Digital transformation is a matter of people and processes
Digital transformation is about creating value on bringing together people, processes and data. It impacts every organization in the way they operate their processes, requiring more efficiency, and a more customer-centric approach. In some cases, it transforms deeply the way organizations are run, requiring new management and individual behavior – the right to fail, autonomy, self-organization, initiative, principle of subsidiarity, delegation – what sometimes is called “agility”.
Digital transformation impacts the way applications are built. By primarily targeting users, new applications should be developed with maximum feedback from them in order to always bring best value. This imposes starting by gathering needs, performing surveys, ethnological studies, and personae definitions to understand clearly the needs. Staying as close as possible to user requirements requires quick iterations in the production cycle, switching between delivering software and integrating users’ feedback, A/B testing, and allowing quick pivot.This tends to embrace iterative methodology – requiring frequent software delivery – in order to produce small increments with value each time. What used to be done in “waterfall” methodologies with cascaded periods of study, development, test and production was not able to fit the desired two weeks time delivery to end users.
Agility requires software defined infrastructure
Team organization has also changed, from big inline development teams to smaller squads, regrouped in “fabrication teams”, serving a product, with all the necessary competencies – from developer, to architect, business analyst, user experience specialist and DevOps specialist.
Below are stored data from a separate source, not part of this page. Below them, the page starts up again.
/-- **Every prime of multiplicative reduction of `E` is one of `5`, `31`**: it divides `Δ = -5⁵·17⁶·19⁴·31⁵·317²`, and `17`, `19`, `317` are additive
(`q ∣ Δ`, `q ∣ c₄` at the globally minimal model). [cite: SilvermanAEC2009, VII.5 Prop. 5.1] -/
theorem mem_of_mult (W : WeierstrassCurve ℚ) (hW : W = ⟨0, -1, 1, -88192781, -8097218415888⟩) [W.IsElliptic] [W.IsGloballyMinimal]
    {ℓ : ℕ} [hℓ : Fact ℓ.Prime] (hm : Mult W ℓ) : ℓ = 5 ∨ ℓ = 31 := by
  have hI := integralModelInt_eq W hW
  have hdvd : (ℓ : ℤ) ∣ (⟨0, -1, 1, -88192781, -8097218415888⟩ : WeierstrassCurve ℤ).Δ := by
    by_contra hnd
    exact (hasGoodReductionAtPrime_of_not_dvd W ℓ (by rwa [minimalDiscriminantInt_eq hI])).not_hasMultiplicativeReduction _ hm
  rw [Δ_eq_factored, Int.dvd_neg, Int.natCast_dvd] at hdvd
  simp only [Int.natAbs_mul, Int.natAbs_pow] at hdvd
  have hp := hℓ.out
  have hadd : ∀ q : ℕ, [Fact q.Prime] → (q : ℤ) ∣ (⟨0, -1, 1, -88192781, -8097218415888⟩ : WeierstrassCurve ℤ).Δ →
      (q : ℤ) ∣ (⟨0, -1, 1, -88192781, -8097218415888⟩ : WeierstrassCurve ℤ).c₄ → ¬ Mult W q :=
    fun q _ hΔ hc ↦ not_hasMultiplicativeReductionAtPrime_of_intModel_of_dvd_of_dvd hI q hΔ hc
  rcases (Nat.Prime.dvd_mul hp).mp hdvd with hdvd | h317
  · rcases (Nat.Prime.dvd_mul hp).mp hdvd with hdvd | h31
    · rcases (Nat.Prime.dvd_mul hp).mp hdvd with hdvd | h19
      · rcases (Nat.Prime.dvd_mul hp).mp hdvd with hdvd | h17
        · exact Or.inl ((Nat.prime_dvd_prime_iff_eq hp (by norm_num : Nat.Prime 5)).mp (hp.dvd_of_dvd_pow hdvd))
        · exfalso
          have h' : ℓ = 17 := (Nat.prime_dvd_prime_iff_eq hp (by norm_num : Nat.Prime 17)).mp (hp.dvd_of_dvd_pow h17)
          subst h'
          exact hadd 17 (by rw [Δ_eq]; decide) (by rw [c₄_eq]; decide) hm
      · exfalso
        have h' : ℓ = 19 := (Nat.prime_dvd_prime_iff_eq hp (by norm_num : Nat.Prime 19)).mp (hp.dvd_of_dvd_pow h19)
        subst h'
        exact hadd 19 (by rw [Δ_eq]; decide) (by rw [c₄_eq]; decide) hm
    · exact Or.inr ((Nat.prime_dvd_prime_iff_eq hp (by norm_num : Nat.Prime 31)).mp (hp.dvd_of_dvd_pow h31))
  · exfalso
    have h' : ℓ = 317 := (Nat.prime_dvd_prime_iff_eq hp (by norm_num : Nat.Prime 317)).mp (hp.dvd_of_dvd_pow h317)
    subst h'
    exact hadd 317 (by rw [Δ_eq]; decide) (by rw [c₄_eq]; decide) hm
/-- **`corrAction μ` is injective on the Künneth piece `Hⁱ(Y) ⊗ Hʲ(Z)` as maps `Hᵃ(Z;ℂ) → Hⁱ(Y;ℂ)`, `a + j = 2 dim Z`** («`Hᵏ(X) ⊗ Hˡ(Y) ≅ Hom(H^{2n−k}(X), Hˡ(Y))` given by Poincaré duality»): a class
`γ ∈ kunnethPiece Y Z (i + j = 2c)` with `γ_* = 0` on `Hᵃ(Z;ℂ)` is zero.  Proof: write `γ = Σ_p pr_Y^* b_p ∪ pr_Z^* w_p` over the ℂ-basis `b_p = β_p ⊗ 1` induced by a ℚ-basis of `Hⁱ(Y;ℚ)`; by §1,
`0 = γ_* u = Σ_p (−1)^{a i} λ_p(u) b_p` with `pr_{Y*} pr_Z^*(u ∪ w_p) = λ_p(u) · 1`; independence of the `b_p` gives `λ_p(u) = 0`, so `u ∪ w_p = 0` for all `u` (`pr_{Y*} pr_Z^*` kills no non-zero top class),
so `w_p = 0` (Poincaré duality). [cite: VoisinHodgeI2002, §11.3.3 Lemma 11.41 and p. 286] [cite: HatcherAT2002, §3.2 Thm. 3.15 and §3.3 Prop. 3.38] [cite: FultonYoungTableaux1997, Appendix B §B.1 (5)–(6)] -/
theorem corrAction_injOn_kunnethPiece (hY : IsSmoothProjective m Y) (hZ : IsSmoothProjective n Z) {c i j a : ℕ} (hij : i + j = 2 * c) (haj : a + j = 2 * n) (hab : a + 2 * c = i + 2 * n)
    {γ : complexBetti (Y ⊗ Z) (2 * c)} (hγ : γ ∈ kunnethPiece Y Z hij) (h0 : corrAction μ hY hZ hab γ = 0) : γ = 0 := by
  classical
  haveI := BettiUniverse.finite hY i
  -- the ℂ-basis of `Hⁱ(Y;ℂ)` induced by a ℚ-basis of `Hⁱ(Y;ℚ)`
  let β := Module.finBasis ℚ (bettiCohomology Y i)
  let b : Fin (Module.finrank ℚ (bettiCohomology Y i)) → complexBetti Y i := fun p ↦ ofRatClass (ComplexPoints Y) i (β p)
  have hbind : LinearIndependent ℂ b := linearIndependent_ofRatClass_basis β
  have hbspan : ∀ y : complexBetti Y i, y ∈ Submodule.span ℂ (Set.range b) := mem_span_range_ofRatClass_basis hY β
  obtain ⟨w, rfl⟩ := exists_eq_sum_cupProduct_fst_snd_of_mem_kunnethPiece hij hbspan hγ
  -- the scalars `λ(x)` with `pr_{Y*} pr_Z^* x = λ(x) · 1`
  have hG : ∀ x : complexBetti Z (2 * n), ∃ t : ℂ,
      complexGysin μ (hY.tensor_holds hZ) hY (fst Y Z) (show 2 * n + 2 * m = 0 + 2 * (m + n) by omega) (complexBetti.map (snd Y Z) (2 * n) x) =
        t • singularCohomology.one ℂ (ComplexPoints Y) := fun x ↦ exists_eq_smul_one μ hY _
  choose lam hlam using hG
  -- every `w_p` vanishes
  have hw : ∀ p, w p = 0 := by
    intro p
    refine eq_zero_of_forall_cupProduct_eq_zero_right hZ haj fun u ↦ ?_
    refine eq_zero_of_complexGysin_fst_map_snd_eq_zero μ hY hZ ?_
    have hu := LinearMap.congr_fun h0 u
    rw [corrAction_sum_cupProduct_fst_snd_apply μ hY hZ hij haj hab b w u, LinearMap.zero_apply] at hu
    simp only [hlam, map_smul, cupProduct_one, smul_smul] at hu
    have hcoef := Fintype.linearIndependent_iff.1 hbind _ hu p
    have hl : lam (cupProduct haj u (w p)) = 0 := by
      rcases mul_eq_zero.1 hcoef with h | h
      · exact absurd h (pow_ne_zero _ (neg_ne_zero.2 one_ne_zero))
      · exact h
    rw [hlam, hl, zero_smul]
  simp [hw]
A fabrication team releases frequent, small and stable increments of a feature set, driven by the product owner who is accountable for pushing the software to the field and satisfying user requirements.
The digital transformation product development paradigm imposes shipping of software so frequently that the underlying infrastructure also needs to be agile, which is a real disruption. Installing in production for the end-user a new software version every two weeks (sometimes even every two days), requires that all the phases involved in software quality validation are performed without any halt in the process. As introducing a new feature challenges quality and could impact previous parts of the software, continuous integration, continuous testing, and continuous deployment are now mandatory topics in IT digital transformation. It would not be reasonable or cost effective to dedicate infrastructure for each step of the pipeline, each product, and each fabrication team. Therefore automation and orchestration are now mandatory, sometimes hidden under the “infrastructure as code” and “software defined” concepts.
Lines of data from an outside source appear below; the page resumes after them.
import Summits.RiemannHypothesis.RiemannHypothesis.Theorems.WeilTwoPrimeDeflE25OBase
import Summits.RiemannHypothesis.RiemannHypothesis.Theorems.WeilTwoPrimeDeflE25ODataPO29
import Literature.NumberTheory.LFunctions.WeilBlockRowsPZ
import Literature.NumberTheory.LFunctions.WeilBlockRowsFast
import Summits.RiemannHypothesis.RiemannHypothesis.Theorems.WeilLegendreBlocks136DataDn14
import HarnessLib

/-!
# Deflated two-prime certificate E25O: dominance of rows 120–121 of `R = S''_odd(κ') − UᵀU` (factored data)

`WeilCert.checkDomRowPZ` with the materialized augmented block, the factored inverse `weilBlocks136Dn/weilBlocks136Ls` and the Bessel block, by `decide +kernel` row by row. Pure proof file.
-/

set_option linter.dupNamespace false

noncomputable section

namespace Summit.RiemannHypothesis.RiemannHypothesis.Theorems.EvenWinsBeyondArch

open Literature.NumberTheory.LFunctions

set_option maxHeartbeats 0 in
/-- Kernel check of the dominance of row 120 of `R` (odd block, certificate E25O). [folklore] -/
theorem checkDomRowF1_120_weilCertDeflE25O :
    weilCertDeflE25OBase.checkDomRowF weilCertDeflE25OPmO weilBlocks136Dn weilBlocks136Ls weilCertDeflE25OHpO weilCertDeflE25OKappa' 1 120 = true := by
  decide +kernel

/-- Kernel check of the dominance of row 120 of `R` (factored data), from the fast row. [folklore] -/
theorem checkDomRowPZ1_120_weilCertDeflE25O :
    weilCertDeflE25OBase.checkDomRowPZ weilCertDeflE25OPmO weilBlocks136Dn weilBlocks136Ls weilCertDeflE25OHpO weilCertDeflE25OKappa' 1 120 = true :=
  WeilCert.checkDomRowPZ_of_F (by decide) checkDomRowF1_120_weilCertDeflE25O

end Summit.RiemannHypothesis.RiemannHypothesis.Theorems.EvenWinsBeyondArch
IPAM as the single version of the IP truth
Automation of the infrastructure supporting the digital transformation also requires taking into account new architecture patterns, usage of cloud services, various development languages, test driven methodology, microservices, containers or API management. This complexifies the way infrastructure should be built and managed, and how assets should be tracked during the application’s life cycle and during all the development phases. This is where a strong repository becomes key, the IPAM being the single version of the truth containing “golden records” of information related to IP resources such as addresses and names. The ability to query and control IPAM during the agile process through API and connectors to the ecosystem’s main tools is mandatory for permitting fast delivery of infrastructure components (such as networks and servers).
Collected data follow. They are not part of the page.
/-
Copyright (c) 2026 the pub-hodgecm-mathlib formalisation cell (harness21).  Prover seat hodgecm-mathlib-B-p14 (g35): road «S3-tree» (census «S3» v2 §4 (R-T); architect
A-p16 (g28) S3-W2 «T1 = B-p14 census b6bae4c8: rank-3 twin of ★ `HermitianLatticeTree*`»), brick T1, file T1a = THE DEFINITIONS; 2026-09-01.
Adapted from ★ `HermitianLatticeTreeDefs` (A-p17 (g22), rank 2, `ValuativeRel` currency) to rank `N` in the `Valued K ℤᵐ⁰` ∕ `stdLattice` currency of the ★ `U(N)` kit.
-/
import Literature.NumberTheory.Automorphic.HyperspecialUnitaryRootStarTransitive   -- ★ B-p14 (g35): root-star transitivity; brings ★ `B₀`, `stdLattice`, `unitaryInt`, `map_toLin'_mul`
import Literature.NumberTheory.Automorphic.UnitaryGroupFormTransport              -- ★ `formCongr σ T H = (σT)ᵀ H T`
import HarnessLib

/-!
# The lattice graph of a hermitian space `(K^N, H)` over a discretely valued field — DEFINITIONS: vertices `ϖM^♯ ≤ M ≤ M^♯` typed by `d = v(det Gram)`,
# incidence, dual lattice, depth and parent below the root `𝒪^N`, and the action of `U(σ, H)` (Bruhat–Tits 1972 §10; Tits 1979 §3.3.3; Serre, *Trees* II.1.1)

Topic `NumberTheory/Automorphic`; namespace `Literature.NumberTheory.Automorphic.UnitaryLatticeTree`.  DEFINITIONS WITH BODIES + their unfolding ∕ bookkeeping lemmas
(no named fact, no `sorry`, no instance, no notation).  Cell `pub/hodgecm-mathlib` (D-0151), crux H413 = `stmt-HodgeConjecture-24833`; road «S3-tree» (LEAD F0P3a-plan, architect
A-p16 (g28): S3-T0 GREEN ⇒ census «S3» v2 §4 (R-T)), brick **T1 «the `U(3)_v` tree + `U(3)_v`-action + stabilisers»**, file **T1a** of the plan in
`F0/P3a/B-p14/g35/CENSUS-T1-U3Tree.B-p14g35.md` §4 (T1b dual calculus ∕ (D1)–(D4), T1c type-two frames, T1d `isTree`, T1e shells are THEOREM sequels).  This is the rank-`N`
sibling of ★ `HermitianLatticeTreeDefs` (rank 2, `ValuativeRel E`), typed in the `Valued K ℤᵐ⁰` currency of the ★ hyperspecial kit it consumes (★ `exists_frame_cartan`, ★
`exists_cartan_antidiagonal`, ★ `exists_mem_unitaryGroupOfForm_mul_of_selfDual`, ★ `HyperspecialUnitaryRankOneHeckeNeighbours`, ★ `HyperspecialUnitaryRootStarTransitive`).
HONEST LABEL: HC_CM is proved only modulo the 2 remaining named inputs (hLiu418 24832, h413 24833) until rung 0 closes; nothing printed is asserted here (elementary lattice
algebra over a valuation ring); S3 stays a print row until the road's END lands.

THE OBJECT.  `K` a field with `Valued K ℤᵐ⁰` (`𝒪 = 𝒪[K]`), `σ : K →+* K` (the conjugation of a quadratic `K ∕ K^σ`, used only through Gram matrices), `ϖ ∈ K` (a uniformiser),
`H ∈ M_N(K)` (a hermitian matrix: the form; the consumers take `H = J₀ = antidiag(1,…,1)`, whose form is ★ `B₀ σ N`).  LATTICES: `latt g := g · 𝒪^N` (image of ★ `stdLattice K N`);
the GRAM MATRIX of `latt g` in the column basis is ★ `formCongr σ g H = (σg)ᵀ H g`, and its DUAL LATTICE is `(latt g)^♯ = latt (g · (formCongr σ g H)⁻¹)` (§2, proved in T1b).
A VERTEX OF TYPE `d` is a lattice `M = latt g` whose Gram matrix `G` is integral with `ϖ·G⁻¹` integral and `v(det G) = v(ϖ)^d` — i.e. `ϖM^♯ ≤ M ≤ M^♯` with `M^♯ ∕ M` of length `d`
([AbramenkoNebe-type lattice-chain model of the unitary building]; `d = 0`: SELF-DUAL = hyperspecial; at `N = 3` the only other type is `d = 2` — «type one» of the S3-T0 tables,
«almost self-dual»: `v(det G) = 2·v(det g)` is even, so `d ∈ {1, 3}` never occurs, census §1; at `N = 2`, `d = 2` is the `ϖ`-MODULAR type of ★ `HermitianLatticeTreeDefs`).
INCIDENCE: two vertices are adjacent iff one is STRICTLY CONTAINED in the other (then automatically `M < M′ ≤ M′^♯ ≤ M^♯`, census §1); at `N = 3` this is the bipartite
`(q³+1, q+1)`-tree of the unramified `U(3)` (self-dual — type-two edges `ϖL ≤ M ≤ L`), at `N = 2` the tree of ★ `HermitianLatticeTreeDefs`.  ROOTED STRUCTURE at `L₀ = 𝒪^N = latt 1`:
`latticeDepth ϖ M = min {k | ϖ^k L₀ ≤ M}` and `latticeParent σ ϖ H M = M^♯ ⊓ ϖ^{1−k} L₀` (the neighbour towards the root; T1d proves it).  ACTION: `u ∈ U(σ, H)` acts by `M ↦ u·M`,
preserving Gram matrices, hence every type, inclusion and scaling: a graph automorphism `latticeGraphIso`.

* §1 `latt`, `scaleLattice`, `IsIntMatrix`, `IsVertexLattice σ ϖ H d`, `IsSelfDualLattice` (`d = 0`), `IsVertex` (some `d`); unfoldings `latt_one`, `latt_mul`, `scaleLattice_map`.
* §2 `dualLatt σ H M = {x | ∀ y ∈ M, |pairing σ H y x| ≤ 1}` over the sesquilinear `pairing σ H` of `H` (+ `pairing_apply`, `mem_dualLatt`).
* §3 `latticeGraph σ ϖ H : SimpleGraph {M // IsVertex σ ϖ H M}` (+ `latticeGraph_adj_iff`), `latticeDepth`, `latticeParent`.
* §4 the action: `mapGL` (+ `mapGL_latt`, `mapGL_mul`, `mapGL_one`, `mapGL_le_mapGL_iff`, `mapGL_lt_mapGL_iff`, `mapGL_scaleLattice`; rank-`N` twins of the `Fin 2` lemmas of ★
  `HermitianLatticeTreeDefs`, which cannot be cited at rank `N`), `isVertexLattice_mapGL`,
  `isVertex_mapGL`, the permutation `latticeGraphPerm` and the GRAPH AUTOMORPHISM **`latticeGraphIso σ ϖ H u`** (+ `latticeGraphIso_apply_coe`).

## References
* [BruhatTits1972] F. Bruhat, J. Tits, *Groupes réductifs sur un corps local I*, Publ. Math. IHÉS 41 (1972), §10 (the building of a rank-one group is a tree; lattice models for classical groups).
* [Tits1979] J. Tits, *Reductive groups over local fields*, PSPM 33.1 (1979), §3.3.3 (hyperspecial `K₀ = 𝒢(𝒪)`), §2.4 (quasi-split unitary groups: local index and vertex types).
* [Serre1980Trees] J.-P. Serre, *Trees* (1980), Ch. II §1.1 (the tree of `SL₂`: lattices, adjacency, distance from a base lattice).
* [Jacobowitz1962] R. Jacobowitz, *Hermitian forms over local fields*, Amer. J. Math. 84 (1962), §4, §7–§8 (Gram matrices, unimodular and `𝔭`-modular hermitian lattices).
-/

set_option autoImplicit false

noncomputable section

open scoped Valued WithZero Matrix MatrixGroups

namespace Literature.NumberTheory.Automorphic.UnitaryLatticeTree

open Literature.NumberTheory.Automorphic Literature.NumberTheory.Automorphic.HermitianLattice

variable {K : Type*} [Field K] [Valued K ℤᵐ⁰] {N : ℕ}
In order to allow these new infrastructure patterns, DNS is put under pressure. It requires frequent and rapid updates – in coordination with the IPAM repository – to expose all the components, from the microservices to the endpoint, that will be used in the user’s browser. If any manual action needs to be performed during the infrastructure construction of a pipeline step, the whole agile process becomes inefficient and iterative deliveries to end users are not possible. The fabrication team members expect the tests to be performed upon source commit in their repository in minutes rather than days, in order to maintain quality of the whole application. If a quality gate is not passed, the source needs to be fixed quickly. With dozens of steps in the pipeline during a validation, each requiring infrastructure to be deployed, managed and destroyed, automation should run totally seamlessly, including DNS updates in coordination with IPAM information.
DDI, a DevOps enabler
The EfficientIP DDI (DNS-DHCP-IPAM) solution enables orchestration and service activation, helping continuous integration, testing and delivery. It allows business access to software, regardless of the production phase or the location it is deployed – on premise or in the cloud, using virtual servers or containers. Through its rich set of API and connectors, DDI can be totally integrated to your pipeline software production. Any infrastructure as code software, orchestrator, configurator, or deployment tool should rely on the IPAM’s rich information set in order make use of an accurate and consistent understanding of the whole IP ecosystem at any stage of the fabrication process.
IT managers and the CIO are put under pressure for fast delivery, in order to satisfy business and the CDO, helping enable digital transformation while staying consistent with existing infrastructure and processes. Running the digital factory requires automation and continuous deployment, so managing the IP information of the applications ecosystem is key. This is where DDI and its IPAM golden record view of the information becomes a strong enabler. The central position of EfficientIP in the IT infrastructure guarantees the entire ecosystem tools the access to a consolidated view of the IP world, a key element of digital transformation.